I have simplified the contract for the purpose of this post, since we will only focus on implementing one command type. Let’s start from the top and work our way down.

The IOUContract implements the Contract, requiring it to now have a verify function that gets called to verify (hence the name) a transaction.

Contract Class Name

The class name of the contract has been included here:

companion object {
    @JvmStatic
    val IOU_CONTRACT_ID = "net.corda.contracts.IOUContract"
}


This is used in other parts of Corda when the reflection is required. R3’s training materials have done it this way, but I personally think it’s a bit funky and should be done differently.

companion object {
    @JvmStatic
    val IOU_CONTRACT_ID = IOUContract::class.qualifiedName!!
}


That’s a bit better in my opinion. This solution removes the need to change the string’s value if the class is moved or renamed. That being said, Corda has followed the convention of using strings in their code, so if you need to use the inbuilt contracts, you can expect them to follow this format. I’ll leave it up to you to decide which one you prefer.

Commands

Now, we can talk about the commands that I briefly mentioned earlier on in this section. I have put them below again so you don’t need to scroll again:

interface Commands : CommandData {
    class Issue : TypeOnlyCommandData(), Commands
    class Transfer : TypeOnlyCommandData(), Commands
    class Settle : TypeOnlyCommandData(), Commands
}


These commands are used to specify the intention of the transaction. It has been put here due to it’s connection to the contract, since they determine what conditions must be validated. That being said, you could put these commands somewhere else if you wanted, such as in its own file or outside of the contract class but within the same file. As long as your solution best describes your intention, then you are probably going in the correct direction.
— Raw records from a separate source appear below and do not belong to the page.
import Summits.ABC.IUTFork.Joshi.ATS4LegendreThetaFieldNonGalois
import Summits.ABC.IUTFork.Joshi.ATS4GaussianTwistPrime
import Summits.ABC.IUTFork.Joshi.ATS4GaussianTwistAnnulus
import Summits.ABC.IUTFork.Joshi.ATS4InitialThetaDataExistence
import Mathlib.Tactic.ComputeDegree
import HarnessLib

/-!
# [J-IV] Theorem 5.7.1 in the LITERAL reading (`ATS4.Thm571`) is FALSE: `¬ Thm571With W HasInitialThetaData` for every window

Record file (D-0012) of the abc-iut cell, block E (rung LADDER-ABC:A2.E; seat abc-iut-E-t28, slot T-28 = [J-IV] §5.4–5.7,
authors-first companion chain deciding the literal @[claim] `ATS4.Thm571` of the LANDED row J4:Thm5.7.1). TAKES NO SIDE on
[IUTchIII] Cor. 3.12, on the claims of K. Joshi, or on S. Mochizuki's reports on them; CLASSICAL arithmetic of `ℚ(√−1)`,
kernel-checked; typed ≠ proved; NO abc claim. No `Cor312*`/`Thm311*` import (E-PLAN R14).

SOURCE. K. Joshi, *Construction of Arithmetic Teichmüller Spaces IV*, arXiv:2403.10430v2 (UNREFEREED), Thm. 5.7.1, p.53
l.31–45 (cell render `HOME/lit/renders/Joshi-arxiv-2403.10430/p0053.txt`): «… `C_λ: y² = x(x−1)(x−λ)` … `L = L_mod(√−1,
C_λ[2·3·5])` … Then there exists a prime `ℓ` … such that `C_λ` satisfies Initial Theta Data [Joshi, 2024c, §3.1, §3.3] … with
the prime `ℓ`»; [J-III] arXiv:2401.13508v4 §3.3 (9), p.28: «`L/L_mod` is a Galois extension» (= [IUTchI] Def. 3.1 (b)). The tree
typed this AS PRINTED as `ATS4.Thm571 := Thm571With printedWindow HasInitialThetaData` (p430905, E-t28 g0), `HasInitialThetaData
P ℓ` demanding, for every theta field `F = F_tpd(√−1, C_λ[15])` of `λ` (`Cor22.IsThetaField`), an `ATS3.InitialThetaData F L′ L̄
C_{λ,F} ℓ` (E-t6), whose field `isGalois_fieldOfModuli` is «(9)»; flag (f)/N1 of the inventory (E-t6 audit N1/N2) warned that
(9) can fail for the Legendre model. THIS FILE settles the literal reading NEGATIVELY.

WHAT IS PROVED. `mpoly_gaussPoint` (the minimal polynomial of `λ_{a,b}` is `X² − tX + 1`, `t = −4ab/p`) and
`prime_eq_of_traceLam_eq` (`t` determines `p`): the points `P_{a,b}` have pairwise distinct minimal polynomials;
`cond562_annulus_two` ((5.6.2) holds on the annulus subset: `‖j(y)‖ ≤ 2⁵` on `K_2`); `not_hasInitialThetaData_gaussPoint` (no
`ℓ` works at `P_{a,b}`, by `not_isGalois_fieldOfModuli_thetaField` with `σ₀` = complex conjugation, `v = (a + bζ₄)`);
**`not_thm571With_hasInitialThetaData`** — with `Z` = the annulus subset (support `{∞,2}`, radius `1/2`), `d = 2`, the points
`P_{a,b}`, `p = a² + b²` prime `≡ 1 (mod 4)`, `p ≠ 5` (infinitely many: Mathlib's `Nat.infinite_setOf_prime_modEq_one` and
Fermat's `Nat.Prime.sq_add_sq`), defeat every finite `Exc`; hence **`not_thm571 : ¬ Thm571`** and **`not_thm571Lem587`**.
READING OF THE RESULT (numbers, not adjectives): the MODEL readings stay PROVED — `thm571Mod_holds` (p433999),
`thm571Mod412_holds` (p439722), `thm571Conditions_holds` (p432027); what is false is exactly the printed pairing «Legendre curve
`C_λ` + `L = L_mod(√−1, C_λ[30])`» with clause (9), a LOCATED misstatement shared with [IUTchIV] Thm. 1.10's printed `F` (cell
finding F-L5t7-1, now a kernel theorem). Nothing here bears on [IUTchIII] Cor. 3.12. [claim: Joshi2024ATS4, status: disputed]
-/

noncomputable section

open scoped Classical

open NumberField IsDedekindDomain IsCyclotomicExtension Polynomial
open Literature.IUT.LogVolume Literature.IUT.LogVolume.Cor22
open Literature.NumberTheory.DiophantineGeometry.GenEll

namespace Summit.ABC.IUTFork.Joshi.ATS4

/-! ## 5. The minimal polynomial of `λ_{a,b}` and the refutation of the literal Thm. 5.7.1 -/

section Refutation

variable {a b : ℕ}

/-- The minimal polynomial of `λ_{a,b}` over `ℚ` is `X² − t·X + 1`, `t = −4ab/p`. [folklore] -/
theorem mpoly_gaussPoint (hp : (a ^ 2 + b ^ 2).Prime) (hp2 : a ^ 2 + b ^ 2 ≠ 2) :
    (gaussPoint a b).mpoly = X ^ 2 - C (traceLam a b) * X + 1 := by
  have hmin := gaussPoint_isMinimal hp hp2
  have hdeg : (gaussPoint a b).mpoly.natDegree = 2 := by
    rw [NFPoint.natDegree_mpoly _ hmin]; exact finrank_K4
  have hq : (X ^ 2 - C (traceLam a b) * X + 1 : ℚ[X]).Monic := by monicity!
  have hq2 : (X ^ 2 - C (traceLam a b) * X + 1 : ℚ[X]).natDegree ≤ 2 := by compute_degree!
  have hroot : aeval (lam a b) (X ^ 2 - C (traceLam a b) * X + 1 : ℚ[X]) = 0 := by
    have h := lam_add_inv hp.ne_zero
    have h0 := lam_ne_zero hp.ne_zero
    simp only [map_add, map_sub, map_mul, map_pow, aeval_X, aeval_C, map_one, eq_ratCast]
    rw [← h]
    field_simp
    ring
  have hdvd : minpoly ℚ (lam a b) ∣ X ^ 2 - C (traceLam a b) * X + 1 := minpoly.dvd ℚ _ hroot
  exact (Polynomial.eq_of_monic_of_dvd_of_natDegree_le (minpoly.monic (Algebra.IsIntegral.isIntegral _)) hq hdvd
    (hq2.trans (le_of_eq hdeg.symm))).symm

/-- `t = −4ab/p` determines `p` on primes `p = a² + b² ≠ 2`: `−4ab/p = −4a'b'/p'` forces `p = p'`
(`p ∤ 4ab` as `p` is odd and `0 < a, b < p`). [folklore] -/
theorem prime_eq_of_traceLam_eq {a' b' : ℕ} (hp : (a ^ 2 + b ^ 2).Prime) (hp2 : a ^ 2 + b ^ 2 ≠ 2)
    (hp' : (a' ^ 2 + b' ^ 2).Prime) (h : traceLam a b = traceLam a' b') :
    a ^ 2 + b ^ 2 = a' ^ 2 + b' ^ 2 := by
  obtain ⟨ha, hb⟩ := pos_of_prime hp
  have hpQ : ((a : ℚ) ^ 2 + (b : ℚ) ^ 2) ≠ 0 := by exact_mod_cast hp.ne_zero
  have hp'Q : ((a' : ℚ) ^ 2 + (b' : ℚ) ^ 2) ≠ 0 := by exact_mod_cast hp'.ne_zero
  simp only [traceLam] at h
  rw [div_eq_div_iff hpQ hp'Q] at h
  have h1 : ((4 * a * b * (a' ^ 2 + b' ^ 2) : ℕ) : ℚ) = ((4 * a' * b' * (a ^ 2 + b ^ 2) : ℕ) : ℚ) := by
    push_cast; linear_combination -h
  have h2 : 4 * a * b * (a' ^ 2 + b' ^ 2) = 4 * a' * b' * (a ^ 2 + b ^ 2) := by exact_mod_cast h1
  have hdvd : a ^ 2 + b ^ 2 ∣ 4 * a * b * (a' ^ 2 + b' ^ 2) := ⟨4 * a' * b', by rw [h2]; ring⟩
  have hcop4 : Nat.Coprime (a ^ 2 + b ^ 2) 4 := by
    rw [show (4 : ℕ) = 2 ^ 2 by norm_num]
    exact Nat.Coprime.pow_right 2 ((Nat.coprime_primes hp Nat.prime_two).2 hp2)
  have hcopa : Nat.Coprime (a ^ 2 + b ^ 2) a := (Nat.Prime.coprime_iff_not_dvd hp).2 fun hd => by
    have := Nat.le_of_dvd ha hd; nlinarith
  have hcopb : Nat.Coprime (a ^ 2 + b ^ 2) b := (Nat.Prime.coprime_iff_not_dvd hp).2 fun hd => by
    have := Nat.le_of_dvd hb hd; nlinarith
  have hdvd' : a ^ 2 + b ^ 2 ∣ a' ^ 2 + b' ^ 2 :=
    ((hcop4.mul_right hcopa).mul_right hcopb).dvd_of_dvd_mul_left hdvd
  exact (Nat.prime_dvd_prime_iff_eq hp hp').1 hdvd'

/-- **(5.6.2) holds for the annulus subset**: on `K_2 = {1/2 ≤ ‖y‖ ≤ 2, 1/2 ≤ ‖y − 1‖} ⊂ ℚ̄_2` one has
`‖j(y)‖ = ‖2⁸‖·‖y²−y+1‖³/(‖y‖²‖y−1‖²) ≤ 2⁻⁸·7³·16 ≤ 2⁵`. [claim: Joshi2024ATS4, status: disputed] -/
theorem cond562_annulus_two : Cond562 (CBData.annulus {2} (fun p hp => by rw [Finset.mem_singleton.1 hp]; exact Nat.prime_two)
      (1 / 2) (by norm_num) le_rfl) := by
  refine ⟨-5, fun y hy => ?_⟩
  have hy' : y ∈ CBData.annNon 2 (1 / 2) := hy
  rw [CBData.mem_annNon_iff] at hy'
  obtain ⟨h1, h2, h3⟩ := hy'
  have h2n : ‖(2 : PadicAlgCl 2)‖ = 2⁻¹ := by
    have h := Padic.norm_p (p := 2)
    simp only [Nat.cast_ofNat] at h
    rw [← map_ofNat (algebraMap ℚ_[2] (PadicAlgCl 2)) 2, PadicAlgCl.norm_extends, h]
  have hy0 : 0 < ‖y‖ := lt_of_lt_of_le (by norm_num) h1
  have hy1 : 0 < ‖y - 1‖ := lt_of_lt_of_le (by norm_num) h3
  have hnum : ‖y ^ 2 - y + 1‖ ≤ 7 := by
    have hy2 : ‖y‖ ≤ 2 := by simpa using h2
    calc ‖y ^ 2 - y + 1‖ ≤ ‖y ^ 2 - y‖ + ‖(1 : PadicAlgCl 2)‖ := norm_add_le (y ^ 2 - y) 1
      _ ≤ (‖y ^ 2‖ + ‖y‖) + 1 := by rw [norm_one]; exact add_le_add_left (norm_sub_le (y ^ 2) y) 1
      _ ≤ (2 ^ 2 + 2) + 1 := by rw [norm_pow]; nlinarith [norm_nonneg y]
      _ = 7 := by norm_num
  rw [jInv, norm_div, norm_mul, norm_pow, norm_pow, h2n, norm_mul, norm_pow, norm_pow,
    div_le_iff₀ (by positivity)]
  have hden : (1 / 2 : ℝ) ^ 2 * (1 / 2) ^ 2 ≤ ‖y‖ ^ 2 * ‖y - 1‖ ^ 2 :=
    mul_le_mul (pow_le_pow_left₀ (by norm_num) h1 2) (pow_le_pow_left₀ (by norm_num) h3 2) (by positivity)
      (by positivity)
  have hnum3 : ‖y ^ 2 - y + 1‖ ^ 3 ≤ 7 ^ 3 := pow_le_pow_left₀ (norm_nonneg _) hnum 3
  have : (2 : ℝ) ^ (-(-5 : ℤ)) = 32 := by norm_num
  rw [this]
  nlinarith [hden, hnum3, pow_nonneg (norm_nonneg (y ^ 2 - y + 1)) 3]

open Literature.IUT.HodgeTheaters in
/-- **The literal reading of [J-IV] Thm. 5.7.1 fails at every `P_{a,b}`**: for `p = a² + b²` a prime `≠ 2, 5`, NO prime `ℓ`
has `HasInitialThetaData (P_{a,b}) ℓ` — the printed theta field of `λ_{a,b}` is not Galois over `F_mod = ℚ`
(`not_isGalois_fieldOfModuli_thetaField` with `σ₀` = complex conjugation, `v = (a + bζ₄)`, `ord_v(λ) = 1`), so clause (9) of
Joshi's Initial Theta Data cannot hold. [claim: Joshi2024ATS4, status: disputed] -/
theorem not_hasInitialThetaData_gaussPoint (hp : (a ^ 2 + b ^ 2).Prime) (hp2 : a ^ 2 + b ^ 2 ≠ 2)
    (hp3 : a ^ 2 + b ^ 2 ≠ 3) (hp5 : a ^ 2 + b ^ 2 ≠ 5) (ℓ : ℕ) : ¬ HasInitialThetaData (gaussPoint a b) ℓ := by
  intro h
  have hU := gaussPoint_inU hp
  obtain ⟨F, hNF, hF⟩ := Cor22.exists_isThetaField (gaussPoint a b) hU
  haveI := hNF
  obtain ⟨L', _, _, _, Lbar, _, _, _, ⟨D⟩⟩ := h hU F hF
  haveI := Cor22.thetaCurve_isElliptic hU F
  exact not_isGalois_fieldOfModuli_thetaField (P := gaussPoint a b) hU conjK4 (conjK4_lam hp.ne_zero) ⟨zeta4, zeta4_sq⟩
    (jInv_lam hp.ne_zero (by have := (pos_of_prime hp).1; omega)) (primeV hp) (valuation_two_primeV hp hp2)
    (fifteen_notMem_primeV hp hp3 hp5) (by show 0 < ord K4 (primeV hp) (lam a b); rw [ord_lam hp hp2]; norm_num)
    (by show Odd (ord K4 (primeV hp) (lam a b)); rw [ord_lam hp hp2]; exact odd_one) F hF D.isGalois_fieldOfModuli

/-- **Thm. 5.7.1 in the literal reading is FALSE for every `ℓ`-window `W`**: `¬ Thm571With W HasInitialThetaData`.
Take `Z` = the annulus subset (support `{∞, 2}`, radius `1/2`; (5.6.2) holds), `d = 2`; the points `P_{a,b}`, `p = a² + b²`
prime `≡ 1 (mod 4)`, `p ≠ 5`, lie in `Z ∩ U(ℚ̄)^{≤2}` with pairwise distinct minimal polynomials `X² + (4ab/p)X + 1`
(infinitely many by Dirichlet/Fermat, Mathlib), so one of them avoids any finite `Exc`; at it no `ℓ` works.
[claim: Joshi2024ATS4, status: disputed] -/
theorem not_thm571With_hasInitialThetaData (W : NFPoint → ℕ → Prop) : ¬ Thm571With W HasInitialThetaData := by
  intro h
  have h2p : ∀ p ∈ ({2} : Finset ℕ), p.Prime := fun p hp => by rw [Finset.mem_singleton.1 hp]; exact Nat.prime_two
  obtain ⟨Exc, hfin, -, hmain⟩ := h (CBData.annulus {2} h2p (1 / 2) (by norm_num) le_rfl)
    (CBData.annulus_supportContains {2} h2p (1 / 2) (by norm_num) le_rfl) cond562_annulus_two 2 (by norm_num)
  -- the index set and the representations `p = a² + b²`
  set S : Set ℕ := {p : ℕ | p.Prime ∧ p ≡ 1 [MOD 4] ∧ p ≠ 5} with hS
  have hSinf : S.Infinite := by
    have h := (Nat.infinite_setOf_prime_modEq_one (by norm_num : (4 : ℕ) ≠ 0)).sdiff (Set.finite_singleton 5)
    refine h.mono ?_
    rintro p ⟨⟨hp, hmod⟩, hne⟩
    exact ⟨hp, hmod, hne⟩
  have hrep : ∀ p ∈ S, ∃ ab : ℕ × ℕ, ab.1 ^ 2 + ab.2 ^ 2 = p := by
    rintro p ⟨hp, hmod, -⟩
    haveI := Fact.mk hp
    have h4 : p % 4 ≠ 3 := by rw [hmod]; norm_num
    obtain ⟨a, b, hab⟩ := Nat.Prime.sq_add_sq h4
    exact ⟨(a, b), hab⟩
  choose! ab hab using hrep
  -- the points and their minimal polynomials
  have hP : ∀ p ∈ S, (ab p).1 ^ 2 + (ab p).2 ^ 2 = p ∧ ((ab p).1 ^ 2 + (ab p).2 ^ 2).Prime ∧
      (ab p).1 ^ 2 + (ab p).2 ^ 2 ≠ 2 ∧ (ab p).1 ^ 2 + (ab p).2 ^ 2 ≠ 3 ∧ (ab p).1 ^ 2 + (ab p).2 ^ 2 ≠ 5 := by
    rintro p hpS
    obtain ⟨hp, hmod, h5⟩ := hpS
    have he := hab p ⟨hp, hmod, h5⟩
    refine ⟨he, by rw [he]; exact hp, ?_, ?_, by rw [he]; exact h5⟩
    · rw [he]; rintro rfl; norm_num [Nat.ModEq] at hmod
    · rw [he]; rintro rfl; norm_num [Nat.ModEq] at hmod
  have hinj : Set.InjOn (fun p => (gaussPoint (ab p).1 (ab p).2).mpoly) S := by
    intro p hp p' hp' heq
    obtain ⟨he, hpr, h2, -⟩ := hP p hp
    obtain ⟨he', hpr', h2', -⟩ := hP p' hp'
    simp only [mpoly_gaussPoint hpr h2, mpoly_gaussPoint hpr' h2'] at heq
    have ht : traceLam (ab p).1 (ab p).2 = traceLam (ab p').1 (ab p').2 := by
      have := congrArg (fun q : ℚ[X] => q.coeff 1) heq
      simpa [coeff_X, coeff_C, coeff_one] using this
    rw [← he, ← he']
    exact prime_eq_of_traceLam_eq hpr h2 hpr' ht
  -- some point of the family avoids `Exc`
  have hnot : ∃ p ∈ S, gaussPoint (ab p).1 (ab p).2 ∉ Exc := by
    by_contra hall
    simp only [not_exists, not_and, not_not] at hall
    have hsub : (fun p => (gaussPoint (ab p).1 (ab p).2).mpoly) '' S ⊆ NFPoint.mpoly '' Exc := by
      rintro _ ⟨p, hp, rfl⟩
      exact ⟨_, hall p hp, rfl⟩
    exact ((Set.infinite_image_iff hinj).2 hSinf |>.mono hsub) hfin
  obtain ⟨p, hpS, hpExc⟩ := hnot
  obtain ⟨-, hpr, h2, h3, h5⟩ := hP p hpS
  obtain ⟨ℓ, -, -, hITD⟩ := hmain _ ⟨gaussPoint_mem_annulus hpr h2, gaussPoint_mem_UPle hpr h2⟩ hpExc
  exact not_hasInitialThetaData_gaussPoint hpr h2 h3 h5 ℓ hITD

/-- **[J-IV] Theorem 5.7.1 AS PRINTED is FALSE in the literal reading** (`ATS4.Thm571` of p430905: printed `ℓ`-window,
conclusion «`C_λ` satisfies Initial Theta Data [J-III §3.1, §3.3]» for the LEGENDRE curve and the printed `L = L_mod(√−1,
C_λ[2·3·5])`, read as `HasInitialThetaData`): clause (9) «`L/L_mod` Galois» fails at infinitely many degree-`2` points of
every admissible `Z`-window. What survives (PROVED in the tree): the readings at Mochizuki's `F_mod`-MODEL, `thm571Mod_holds`
(p433999) / `thm571Mod412_holds` (p439722), and the (P2)(P5)(P6) reading `thm571Conditions_holds` (p432027). LOCATED
misstatement, not a claim about [IUTchIII] Cor. 3.12. [claim: Joshi2024ATS4, status: disputed] -/
theorem not_thm571 : ¬ Thm571 := not_thm571With_hasInitialThetaData printedWindow

/-- The same for the Lem-5.8.7 window (`ATS4.Thm571Lem587`): FALSE in the literal reading. [claim: Joshi2024ATS4, status: disputed] -/
theorem not_thm571Lem587 : ¬ Thm571Lem587 := not_thm571With_hasInitialThetaData lem587Window

end Refutation

end Summit.ABC.IUTFork.Joshi.ATS4

end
Since these commands are simple and are only used to specify intent, TypeOnlyCommandData is extended. Other abstract classes are available that specify commands that we might want to use, such as MoveCommand.

We will see how to use the commands in the next section.

Implementing Verify

Here’s where most of the magic happens, the code has been copied and pasted below:

override fun verify(tx: LedgerTransaction) {
    val command = tx.commands.requireSingleCommand<Commands>()
    when (command.value) {
        is Commands.Issue -> requireThat {
            "No inputs should be consumed when issuing an IOU." using (tx.inputs.isEmpty())
            "Only one output state should be created when issuing an IOU." using (tx.outputs.size == 1)
            val iou = tx.outputStates.single() as IOUState
            "A newly issued IOU must have a positive amount." using (iou.amount.quantity > 0)
            "The lender and borrower cannot have the same identity." using (iou.borrower != iou.lender)
            "Both lender and borrower together only may sign IOU issue transaction." using
                    (command.signers.toSet() == iou.participants.map { it.owningKey }.toSet())
        }
        is Commands.Transfer -> requireThat {
            // more conditions
        }
        is Commands.Settle -> {
            // more conditions
        }
    }
}


The verify function checks whether the proposed transaction is valid. If so, the transaction will continue forward and most likely be signed and committed to the ledger but if any of the conditions are not met an IllegalArgumentException is thrown thus likely leading to the termination of the proposed transaction.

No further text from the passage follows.